**YOUR ASSIGNMENT**
If a line comes after the one containing "pressure_sup : BDSV.SupLE T₀ p (2 * M ^ 2)", leave it out; copy every line before it, and that line too, exactly as written, starting from the first line of the entries.

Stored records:
☆ ☆ ☆

/-- **The working hypotheses of the inductive step at stage `q`** (Colombo–De Lellis–De Rosa
2018, §4 (44)–(47) with (26) and (35): "Our inductive hypothesis together with Lemma 3.1 imply
then the following set of estimates"): the triple solves the fractional Navier–Stokes–Reynolds
system on `[0,T₀] × 𝕋³` with a trace-free (symmetric) stress, and
(44) `‖v_q‖₀ ≤ 2M`, `[v_q]₁ ≤ 2Mδ_q^{1/2}λ_q`; (45) `‖R̊_q‖₀ ≤ ηδ_{q+1}`, `[R̊_q]₁ ≤ Mδ_{q+1}λ_q`;
(46) `‖p_q‖₀ ≤ 2M²`, `[p_q]₁ ≤ 2M²δ_qλ_q` (used through Lemma 5.2, `‖D_t v_ℓ‖_N ≲ δ_qλ_qℓ^{-N}`,
taken from BDIS); (47) `‖(∂ₜ + v_q·∇)R̊_q‖₀ ≤ Mδ_{q+1}δ_q^{1/2}λ_q`;
(35) `|e(t)(1-δ_{q+1}) - ∫|v_q|²| ≤ ¼δ_{q+1}e(t)` (`δ = CDLDR.amp a b`, `λ_q = Λ q`).
[cite: ColomboDelellisDerosa2018, §4 (44)–(47), §3 (26), (35)] -/
structure IsStage (α T₀ M η a b : ℝ) (Λ : ℕ → ℕ) (e : ℝ → ℝ) (q : ℕ)
    (v : VelField) (p : PresField) (R : StressField) : Prop where
  /-- (26): the triple solves the fractional Navier–Stokes–Reynolds system on `[0,T₀] × 𝕋³`. -/
  solves : Torus.IsFracNSReynoldsOn (Icc 0 T₀) α 1 v p R
  /-- The stress is trace free. -/
  traceFree : ∀ t ∈ Icc 0 T₀, ∀ x, ∑ i, R t x i i = 0
  /-- (44): `‖v_q‖₀ ≤ 2M`. -/
  velocity_sup : BDSV.SupLE T₀ v (2 * M)
  /-- (44): `[v_q]₁ ≤ 2Mδ_q^{1/2}λ_q`. -/
  velocity_deriv : BDSV.DerivSupLE T₀ v (2 * M * Real.sqrt (amp a b q) * Λ q)
  /-- (45): `‖R̊_q‖₀ ≤ ηδ_{q+1}`. -/
  stress_sup : BDSV.SupLE T₀ R (η * amp a b (q + 1))
  /-- (45): `[R̊_q]₁ ≤ Mδ_{q+1}λ_q`. -/
  stress_deriv : BDSV.DerivSupLE T₀ R (M * amp a b (q + 1) * Λ q)
  /-- (46): `‖p_q‖₀ ≤ 2M²`. -/
  pressure_sup : BDSV.SupLE T₀ p (2 * M ^ 2)
  /-- (46): `[p_q]₁ ≤ 2M²δ_qλ_q`. -/
  pressure_deriv : BDSV.DerivSupLE T₀ p (2 * M ^ 2 * amp a b q * Λ q)
  /-- (47): `‖(∂ₜ + v_q·∇)R̊_q‖₀ ≤ Mδ_{q+1}δ_q^{1/2}λ_q`. -/
  transport : ∀ t ∈ Icc 0 T₀, ∀ x,
    ‖FunctionSpaces.Torus.timeDerivWithin (Icc 0 T₀) R t x + FunctionSpaces.Torus.convect (v t) (R t) x‖ ≤
      M * amp a b (q + 1) * Real.sqrt (amp a b q) * Λ q
  /-- (35): `|e(t)(1 - δ_{q+1}) - ∫|v_q(t)|²| ≤ ¼δ_{q+1}e(t)` on `[0,T₀]`. -/
  energy : ∀ t ∈ Icc 0 T₀, |e t * (1 - amp a b (q + 1)) - ∫ x, ‖v t x‖ ^ 2| ≤ 1 / 4 * amp a b (q + 1) * e t
import Literature.MathematicalPhysics.QuantumFieldTheory.MullerSchiemann1987.MS87Eq517FirstLine
import Literature.MathematicalPhysics.QuantumFieldTheory.MullerSchiemann1987.MS87SmallFieldInputs
import HarnessLib

/-!
# Müller–Schiemann, *Continuum limit of a hierarchical SU(2) lattice gauge theory in 4 dimensions*
# (CMP 110, 1987), (5.17) FIRST LINE p.276 «With (4.53) and (5.15), (5.16) follows for J⁽¹⁾» — ITS POINTWISE
# CONTENT DIRECTLY FROM (A₃) AND THE SMALL-FIELD REGIONS `χ₁χ₂`: the regime hypotheses and the (4.53) modulus bounds of
# the sibling `MS87Eq517FirstLine` DISCHARGED by `MS87SmallFieldInputs`, every `𝒪` explicit — PROVED
# (theorems only; no definition, no named fact)

statement-level skeleton of published theorems with citation tags; proofs where landed; nothing here is a claim about the Yang–Mills mass gap

[MullerSchiemann1987] V. F. Müller, J. Schiemann, Commun. Math. Phys. **110** (1987) 261–286, Sect. 5 p.276 (5.6)–(5.9),
(5.11), (5.15)–(5.17); Sect. 3 p.267 (A₃); (2.18) p.265. Read by this seat on its own 3× page renders of the journal scan
(`renders-cmp110ms/`, p.276 = PDF 16, p.267 = PDF 7). Lean lane of the lit-balaban YM LIT SWEEP CONTEXT row X1 (register
`MullerSchiemann1987/`); the model is the `d = 4` HIERARCHICAL `SU(2)` gauge model (Migdal's recursion), NOT lattice
Yang–Mills. Siblings: `MS87Eq517FirstLine` (`eq517_pointwise_y`: the pointwise bound behind the first line of (5.17)
GIVEN the regime `(1 − w₀) + (y/2)² ≤ ¼` and (4.53) in modulus form for both factors) and `MS87SmallFieldInputs`
(`s_le`: the regime from `|θ_j²| < β^{−2α}`; `eq453_norm_le`: (4.53) from (A₃); `norm_le_iff_norm_sq_le`).
THIS FILE composes them: the first line of (5.17), pointwise in `v`, from (A₃) and `χ₁χ₂ = 1` alone.

**What the paper prints (p.276).** *«χ₁ := χ(uv⁻¹; (i/2)y, β^{−α}), (5.6) χ₂ := χ(v; (i/2)y, β^{−α}), (5.7) … θ₁² :=
θ²(uv⁻¹, (i/2)y), (5.8) θ₂² := θ²(v, (i/2)y), (5.9) … J⁽¹⁾ := ∫dv χ₁χ₂ h(θ₁)h(θ₂), (5.11) … In writing this
decomposition we used in the small field region |θ²| < β^{−2α} the representation for g̃ given in Proposition 1. In
this region we can use (4.53). From the definition (2.13) we deduce for |θ_j²| < β^{−2α}, j = 1, 2, and |y| < ½κ(β′)^{−α},
Re θ₁² = 2[1 − (uv⁻¹)₀] − ¼y² + 𝒪(β^{−4α}), (5.15) Re θ₂² = 2[1 − v₀] − ¼y² + 𝒪(β^{−4α}). (5.16) We now derive upper
bounds on the individual terms of the decomposition (5.10). With (4.53) and (5.15), (5.16) follows for J⁽¹⁾,
|J⁽¹⁾| < exp{(β/2)y² + 𝒪(β^{1−4α})} ∫dv χ₁χ₂ exp{−2β[2 − (uv⁻¹)₀ − v₀]} (5.17)»*.

**What this file proves (kernel-checked, 0 sorry, standard axioms; theorems only, no definition, no named fact).**
`eq517_first_line_pointwise`: for `uv⁻¹, v ∈ 𝒢[(i/2)y, β^{−α}]` (`χ₁χ₂ = 1`), `|y/2| < ¼`, `(y/2)² ≤ (κ/2)²β^{−2α}`,
`Aβ^{−2α} ≤ ¼` (`A = 53/96 + κ²/2`), `β ≥ 1`, `α ≥ 0`, and the two factors given by (A₃) — `F_j = e^{−V_j}`,
`V_j = βθ_j² + ½λθ_j⁴ + ⅓σθ_j⁶ + Ṽ_j` with `θ_j² = θ²(·, (i/2)y)` ((5.8)/(5.9)), `|Ṽ_j| ≤ Dβ^{−2}`, `|λ| ≤ c_λβ`,
`|σ| ≤ c_σβ` —
**`|F₁F₂| ≤ exp{(β/2)y² + 14A²β^{1−4α} + 2((½c_λ + ⅓c_σ)β^{1−4α} + Dβ^{−2})}·exp{−2β[2 − (uv⁻¹)₀ − v₀]}`**, i.e. the
integrand bound of (5.17)'s first line with its `𝒪(β^{1−4α})` explicit.

**Readings / scope (declared).** (i) As in the siblings, `λ, σ, Ṽ_j` are letters constrained by (A₃); `θ_j` is any
complex number with `θ_j² = θ²(·, (i/2)y)` (only `θ_j²` matters). (ii) The `v`-integral and the Bessel-function lines of
(5.17) are the sibling `MS87NonperturbativeBound`'s and are not repeated.

**Not claimed.** (5.17) beyond its first line, (5.21)–(5.25), Theorem 1, anything about lattice Yang–Mills or the Clay
problem.
-/

open Complex

namespace Literature.MathematicalPhysics.QuantumFieldTheory

namespace MullerSchiemann1987

namespace Eq517FromA3

open HeatKernel (u0)
open CentralAngle (thetaSq)
open Theorem2Part3 (regionG mem_regionG)
open SmallFieldInputs (s_le eq453_norm_le norm_le_iff_norm_sq_le)
open Eq517FirstLine (eq517_pointwise_y)

/-- `(β^{−α})⁴ = β^{−4α}`, `β·β^{−4α} = β^{1−4α}`. [folklore] -/
private theorem rpow_bookkeeping {β α : ℝ} (hβ : 0 < β) :
    (β ^ (-α)) ^ 4 = β ^ (-(4 * α)) ∧ β * β ^ (-(4 * α)) = β ^ (1 - 4 * α) := by
  refine ⟨by rw [← Real.rpow_natCast, ← Real.rpow_mul hβ.le]; ring_nf, ?_⟩
  rw [sub_eq_add_neg, Real.rpow_add hβ, Real.rpow_one]

/-- **THE FIRST LINE OF (5.17), POINTWISE IN `v`, FROM (A₃) AND `χ₁χ₂ = 1`**: see the module docstring for the
statement; the regime hypotheses `(1 − w₀) + (y/2)² ≤ ¼` of the sibling's `eq517_pointwise_y` come from
`SmallFieldInputs.s_le` (membership in `𝒢[(i/2)y, β^{−α}]`), its (4.53) modulus bounds from `SmallFieldInputs.eq453_norm_le`,
and the two `7β((1 − w₀) + (y/2)²)²` are at most `7A²β^{1−4α}` each. [cite: MullerSchiemann1987, (5.17) first line p.276; (5.6)–(5.9), (5.15)–(5.16) p.276; (A₃) p.267] -/
theorem eq517_first_line_pointwise (u v : Matrix.specialUnitaryGroup (Fin 2) ℂ) {y β α κ D cl cs : ℝ}
    {F₁ F₂ V₁ V₂ Vt₁ Vt₂ lam sig θ₁ θ₂ : ℂ} (hβ : 1 ≤ β) (hα : 0 ≤ α) (hy : |y / 2| < 1 / 4)
    (hyκ : (y / 2) ^ 2 ≤ (κ / 2) ^ 2 * (β ^ (-α)) ^ 2) (hsmall : (53 / 96 + κ ^ 2 / 2) * (β ^ (-α)) ^ 2 ≤ 1 / 4)
    (hχ₁ : u * v⁻¹ ∈ regionG (((y / 2 : ℝ) : ℂ) * I) (β ^ (-α)))
    (hχ₂ : v ∈ regionG (((y / 2 : ℝ) : ℂ) * I) (β ^ (-α)))
    (hθ₁ : θ₁ ^ 2 = thetaSq (u * v⁻¹) (((y / 2 : ℝ) : ℂ) * I)) (hθ₂ : θ₂ ^ 2 = thetaSq v (((y / 2 : ℝ) : ℂ) * I))
    (hF₁ : F₁ = Complex.exp (-V₁)) (hV₁ : V₁ = β * θ₁ ^ 2 + lam / 2 * θ₁ ^ 4 + sig / 3 * θ₁ ^ 6 + Vt₁)
    (hF₂ : F₂ = Complex.exp (-V₂)) (hV₂ : V₂ = β * θ₂ ^ 2 + lam / 2 * θ₂ ^ 4 + sig / 3 * θ₂ ^ 6 + Vt₂)
    (hVt₁ : ‖Vt₁‖ ≤ D * β ^ (-(2:ℝ))) (hVt₂ : ‖Vt₂‖ ≤ D * β ^ (-(2:ℝ))) (hlam : ‖lam‖ ≤ cl * β)
    (hsig : ‖sig‖ ≤ cs * β) :
    ‖F₁ * F₂‖ ≤ Real.exp (β / 2 * y ^ 2 + (14 * (53 / 96 + κ ^ 2 / 2) ^ 2 * β ^ (1 - 4 * α) +
        2 * ((cl / 2 + cs / 3) * β ^ (1 - 4 * α) + D * β ^ (-(2:ℝ))))) *
      Real.exp (-2 * β * (2 - u0 (u * v⁻¹) - u0 v)) := by
  have hβ0 : 0 < β := by linarith
  obtain ⟨hρ4, hβ4⟩ := rpow_bookkeeping (α := α) hβ0
  have hρ0 : 0 ≤ β ^ (-α) := Real.rpow_nonneg hβ0.le _
  have hρ1 : (β ^ (-α)) ^ 2 ≤ 1 := by
    have h1 : β ^ (-α) ≤ 1 := Real.rpow_le_one_of_one_le_of_nonpos hβ (by linarith)
    nlinarith
  obtain ⟨h1pos, h1Θ⟩ := mem_regionG.mp hχ₁
  obtain ⟨h2pos, h2Θ⟩ := mem_regionG.mp hχ₂
  -- the regime of (5.15)/(5.16) for both factors
  have hs₁ := s_le (u * v⁻¹) (by linarith) hy h1Θ.le hρ1
  have hs₂ := s_le v (by linarith) hy h2Θ.le hρ1
  have hs₁A : (1 - u0 (u * v⁻¹)) + (y / 2) ^ 2 ≤ (53 / 96 + κ ^ 2 / 2) * (β ^ (-α)) ^ 2 := by linarith
  have hs₂A : (1 - u0 v) + (y / 2) ^ 2 ≤ (53 / 96 + κ ^ 2 / 2) * (β ^ (-α)) ^ 2 := by linarith
  have hs₁4 : (1 - u0 (u * v⁻¹)) + (y / 2) ^ 2 ≤ 1 / 4 := hs₁A.trans hsmall
  have hs₂4 : (1 - u0 v) + (y / 2) ^ 2 ≤ 1 / 4 := hs₂A.trans hsmall
  -- (4.53) in modulus for both factors (`|θ_j| ≤ β^{−α}` from `|θ_j²| < β^{−2α}`)
  have hn₁ : ‖θ₁‖ ≤ β ^ (-α) := (norm_le_iff_norm_sq_le hρ0).mpr (by rw [hθ₁]; exact h1Θ.le)
  have hn₂ : ‖θ₂‖ ≤ β ^ (-α) := (norm_le_iff_norm_sq_le hρ0).mpr (by rw [hθ₂]; exact h2Θ.le)
  have h453₁ := eq453_norm_le hβ hα hF₁ hV₁ hVt₁ hlam hsig hn₁
  have h453₂ := eq453_norm_le hβ hα hF₂ hV₂ hVt₂ hlam hsig hn₂
  rw [hθ₁] at h453₁
  rw [hθ₂] at h453₂
  set E := (cl / 2 + cs / 3) * β ^ (1 - 4 * α) + D * β ^ (-(2:ℝ)) with hE
  have h1' : ‖F₁‖ ≤ Real.exp (-β * (thetaSq (u * v⁻¹) (((y / 2 : ℝ) : ℂ) * I)).re + E) := by
    rw [show -β * (thetaSq (u * v⁻¹) (((y / 2 : ℝ) : ℂ) * I)).re + E =
      -(β * (thetaSq (u * v⁻¹) (((y / 2 : ℝ) : ℂ) * I)).re) + E by ring]
    exact h453₁
  have h2' : ‖F₂‖ ≤ Real.exp (-β * (thetaSq v (((y / 2 : ℝ) : ℂ) * I)).re + E) := by
    rw [show -β * (thetaSq v (((y / 2 : ℝ) : ℂ) * I)).re + E = -(β * (thetaSq v (((y / 2 : ℝ) : ℂ) * I)).re) + E by ring]
    exact h453₂
  -- the sibling's pointwise (5.17), then absorb the two quartic error terms
  have h := eq517_pointwise_y u v hβ0.le hs₁4 hs₂4 h1' h2'
  refine h.trans (mul_le_mul_of_nonneg_right (Real.exp_le_exp.mpr ?_) (Real.exp_pos _).le)
  have hu₁ := abs_le.mp (HeatKernel.abs_u0_le_one (u * v⁻¹))
  have hu₂ := abs_le.mp (HeatKernel.abs_u0_le_one v)
  have hs₁0 : 0 ≤ (1 - u0 (u * v⁻¹)) + (y / 2) ^ 2 := add_nonneg (by linarith) (sq_nonneg _)
  have hs₂0 : 0 ≤ (1 - u0 v) + (y / 2) ^ 2 := add_nonneg (by linarith) (sq_nonneg _)
  have q₁ : ((1 - u0 (u * v⁻¹)) + (y / 2) ^ 2) ^ 2 ≤ ((53 / 96 + κ ^ 2 / 2) * (β ^ (-α)) ^ 2) ^ 2 :=
    pow_le_pow_left₀ hs₁0 hs₁A 2
  have q₂ : ((1 - u0 v) + (y / 2) ^ 2) ^ 2 ≤ ((53 / 96 + κ ^ 2 / 2) * (β ^ (-α)) ^ 2) ^ 2 :=
    pow_le_pow_left₀ hs₂0 hs₂A 2
  have m₁ := mul_le_mul_of_nonneg_left q₁ (by linarith : 0 ≤ 7 * β)
  have m₂ := mul_le_mul_of_nonneg_left q₂ (by linarith : 0 ≤ 7 * β)
  have e : 7 * β * ((53 / 96 + κ ^ 2 / 2) * (β ^ (-α)) ^ 2) ^ 2 =
      7 * (53 / 96 + κ ^ 2 / 2) ^ 2 * (β * (β ^ (-α)) ^ 4) := by ring
  rw [e, hρ4, hβ4] at m₁ m₂
  linarith

end Eq517FromA3

end MullerSchiemann1987

end Literature.MathematicalPhysics.QuantumFieldTheory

☆ ☆ ☆

**REPLY TO THE EXERCISE**
/-- **The working hypotheses of the inductive step at stage `q`** (Colombo–De Lellis–De Rosa
2018, §4 (44)–(47) with (26) and (35): "Our inductive hypothesis together with Lemma 3.1 imply
then the following set of estimates"): the triple solves the fractional Navier–Stokes–Reynolds
system on `[0,T₀] × 𝕋³` with a trace-free (symmetric) stress, and
(44) `‖v_q‖₀ ≤ 2M`, `[v_q]₁ ≤ 2Mδ_q^{1/2}λ_q`; (45) `‖R̊_q‖₀ ≤ ηδ_{q+1}`, `[R̊_q]₁ ≤ Mδ_{q+1}λ_q`;
(46) `‖p_q‖₀ ≤ 2M²`, `[p_q]₁ ≤ 2M²δ_qλ_q` (used through Lemma 5.2, `‖D_t v_ℓ‖_N ≲ δ_qλ_qℓ^{-N}`,
taken from BDIS); (47) `‖(∂ₜ + v_q·∇)R̊_q‖₀ ≤ Mδ_{q+1}δ_q^{1/2}λ_q`;
(35) `|e(t)(1-δ_{q+1}) - ∫|v_q|²| ≤ ¼δ_{q+1}e(t)` (`δ = CDLDR.amp a b`, `λ_q = Λ q`).
[cite: ColomboDelellisDerosa2018, §4 (44)–(47), §3 (26), (35)] -/
structure IsStage (α T₀ M η a b : ℝ) (Λ : ℕ → ℕ) (e : ℝ → ℝ) (q : ℕ)
    (v : VelField) (p : PresField) (R : StressField) : Prop where
  /-- (26): the triple solves the fractional Navier–Stokes–Reynolds system on `[0,T₀] × 𝕋³`. -/
  solves : Torus.IsFracNSReynoldsOn (Icc 0 T₀) α 1 v p R
  /-- The stress is trace free. -/
  traceFree : ∀ t ∈ Icc 0 T₀, ∀ x, ∑ i, R t x i i = 0
  /-- (44): `‖v_q‖₀ ≤ 2M`. -/
  velocity_sup : BDSV.SupLE T₀ v (2 * M)
  /-- (44): `[v_q]₁ ≤ 2Mδ_q^{1/2}λ_q`. -/
  velocity_deriv : BDSV.DerivSupLE T₀ v (2 * M * Real.sqrt (amp a b q) * Λ q)
  /-- (45): `‖R̊_q‖₀ ≤ ηδ_{q+1}`. -/
  stress_sup : BDSV.SupLE T₀ R (η * amp a b (q + 1))
  /-- (45): `[R̊_q]₁ ≤ Mδ_{q+1}λ_q`. -/
  stress_deriv : BDSV.DerivSupLE T₀ R (M * amp a b (q + 1) * Λ q)
  /-- (46): `‖p_q‖₀ ≤ 2M²`. -/
  pressure_sup : BDSV.SupLE T₀ p (2 * M ^ 2)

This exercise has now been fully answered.